Stalled as it has been since Adam Smith and other economists published books in the 1700s and early 1800s advocating "free trade," the internationalist bourgeoisie is not strong enough to implement true free trade via NAFTA, GATT and the EEC or any combination of regional treaties. Hence, there is some chance that Makhijani's ideas or something like them may form the basis of an attempt at radical capitalist reform by the imperialist bourgeoisie in order to save its system from crisis.

Makhijani admits that the banking solution offered in the book seems to involve centralism of the highest level - a world bank (p. 124). We do not believe Makhijani succeeded in denying this. Instead, we believe that any solution to the world's global problems caused by a global class structure require a global understanding and action. The days when societies will live in autarky (distinctly apart from each other economically) are gone in the long-run. Those seeking to overcome the injustice of superexploitation have no choice but a globally centralized solution. We at MIM do not believe that such a system can be created within the context of private property.

The future of internationalism

There will be a choice between bourgeois globalism and proletarian internationalism. A third current of protectionism and oppressor nation fascist movements will seek to restore the past order of domination, but they cannot succeed either, because of the demands of all peoples for equality, self-determination and respect which all peoples back with military force. This third current can lead nowhere but to the end of civilization. The bourgeois internationalist option is where the action is for the system to sustain itself, but it too will prove unstable and liable to break down into the third current. A portion of the bourgeois internationalist current will discover in the upcoming crisis of bourgeois internationalism that "free trade" as an ideal can be preserved but only through implementation under communism.

The enemy of the environment and peace is not centralization or decentralization. It is property relations which seep into both centralized and decentralized systems. Tito's Yugoslavia pursued "local control" of enterprises and encouraged parochialism economically without a view for the overall production of commodities and appropriation of labor. The result is there for everyone to see - the most virulent and petty of parochial nationalisms and war. In contrast, Mao's view was correct during the Cultural Revolution: there was no choice for the masses but to understand the whole ball of wax. They must become red politically and expert in both science and administration.

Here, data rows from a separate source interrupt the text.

omit [NeZero L] [NeZero M] in
/-- **m-UNIFORM twin of `klLevNormOf_jump_le_klEng_abs`**: the constant `C₀` (`= (3CJ/2)·27·D`) and the thresholds fixed before the degree; bound `C₀^{m+1}·(…)`.
[cite: BenfattoGiulianiMastropietro2006, §2.8 (2.76), (2.82)-(2.84)] -/
theorem klLevNormOf_jump_le_klEng_abs_uniform :
    ∃ C₀ : ℝ, 0 < C₀ ∧ ∀ R : RenConsts, R.WF2 → ∃ c₃' : ℝ, 0 < c₃' ∧ ∃ U₀' : ℝ, 0 < U₀' ∧ ∀ m : ℕ,
      ∀ (P : SplitConsts) (c : ℝ), P.WF → 0 < c → c ≤ klEngC₃6 P R → c ≤ c₃' →
      ∀ μ ∈ klWindowC, ∀ U : ℝ, 0 < U → U ≤ klEngU₀9 P R c → U ≤ U₀' → ∀ β : ℝ, klBetaMin ≤ β → β ≤ Real.exp (c / U ^ 2) →
      ∀ K : TrigPolyC4v, FrameOK R U (nScales β) μ K → ∀ (L M : ℕ) [NeZero L] [NeZero M],
      klEngL₃ β U ≤ L → klEngM₃ β U L ≤ M → ∀ k J' : ℕ, k + 1 ≤ J' → J' ≤ nScales β + 1 →
      ∀ T : HubbardGrassmann L M,
        (∀ (m' : ℕ) (X : Fin m' → HubbardFieldIdx L M), ∑ i, signedMomentum L (X i).2 (X i).1.1.2 ≠ 0 → kernel ℂ T m' X = 0) →
      ∀ (Ωe : Fin (m + 1) → Option (SectorLeg (sectorCount J'))), levelCount Ωe + 6 ≤ m + 1 → ∀ (N : ℝ), 0 ≤ N →
        (∀ Ωe' : Fin (m + 1) → Option (SectorLeg (sectorCount k)), levelCount Ωe' = levelCount Ωe →
          klLevNormOf L M β μ K k (m + 1) T Ωe' ≤ N) →
        klLevNormOf L M β μ K J' (m + 1) T Ωe ≤ C₀ ^ (m + 1) * ((2 : ℝ) ^ J') ^ ((m + 1) - max (levelCount Ωe) 1 - 2) * N := by
  obtain ⟨CJ, hCJ, hov⟩ := overlap_jump_sums_klEng
  obtain ⟨D, hD, hreg⟩ := card_relCount_prescribed_absUmklapp_klAniso_le_window
  refine ⟨3 * CJ / 2 * (D * 27), by positivity, fun R hR2 => ?_⟩
  have hRj : ∀ j, 0 ≤ R.Gfr j := gfr_nonneg_of_wf2 hR2
  obtain ⟨c₃, hc₃, U₀, hU₀, hcnt⟩ := hreg R hRj
  refine ⟨c₃, hc₃, U₀, hU₀, ?_⟩
  intro m P c hP hc hc6 hc₃' μ hμ U hU hU9 hU₀' β hβmin hβc K hK L M _ _ hL3 hM3 k J' hJ hJN T hT Ωe hlev N hN0 hN
  have hβ : 0 < β := KLRegimeSplit.pos_of_klBetaMin_le hβmin
  obtain ⟨_, hcol₁, hrow₁⟩ := hov P R c hP hR2 hc hc6 μ hμ U hU hU9 β hβmin hβc K hK L M hL3 hM3 k J' hJ hJN
  have hc₁0 : (0 : ℝ) ≤ 3 * CJ * M / β := by positivity
  have h := klLevNormOf_jump_le_of_consts_abs hβ μ K hJ T hT hc₁0 hc₁0 hD.le hcol₁ hrow₁ m
    (fun E τ'' σ' hE => hcnt c hc hc₃' U hU hU₀' β hβmin hβc μ hμ μ K hK L M m k J' _ subset_rfl E τ'' σ' hE) Ωe hlev hN0 hN
  have hMne : (M : ℝ) ≠ 0 := by exact_mod_cast NeZero.ne M
  have hεc : imagTimeWeight β M * (3 * CJ * M / β) = 3 * CJ / 2 := by
    unfold imagTimeWeight; field_simp
  have hconst : (3 * CJ * M / β) ^ m * (3 * CJ * M / β) * imagTimeWeight β M ^ (m + 1) = (3 * CJ / 2) ^ (m + 1) := by
    rw [← pow_succ, ← mul_pow, mul_comm (3 * CJ * M / β), hεc]
  calc klLevNormOf L M β μ K J' (m + 1) T Ωe
      ≤ (3 * CJ * M / β) ^ m * (3 * CJ * M / β) * imagTimeWeight β M ^ (m + 1) * (D ^ (m + 1) * 27 ^ (m + 1)) *
          ((2 : ℝ) ^ J') ^ ((m + 1) - max (levelCount Ωe) 1 - 2) * N := h
    _ = (3 * CJ / 2 * (D * 27)) ^ (m + 1) * ((2 : ℝ) ^ J') ^ ((m + 1) - max (levelCount Ωe) 1 - 2) * N := by rw [hconst, mul_pow, mul_pow]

The petty-bourgeois view is doomed to the trashcan of history, because communications and transport advances will make the local view of community obsolete. Already Internet communities put internationalism increasingly into practice.

In the squeeze between communist revolution in the Southern Hemisphere and protectionism within the imperialist countries, Makhijani's ideas may come to sound very good to the internationalist bourgeoisie. The Mensheviks of the world should at least get on board with Arjun Makhijani and stop trying to whip up oppressor nation nationalism amongst the workers - and stop trying to claim Marxism.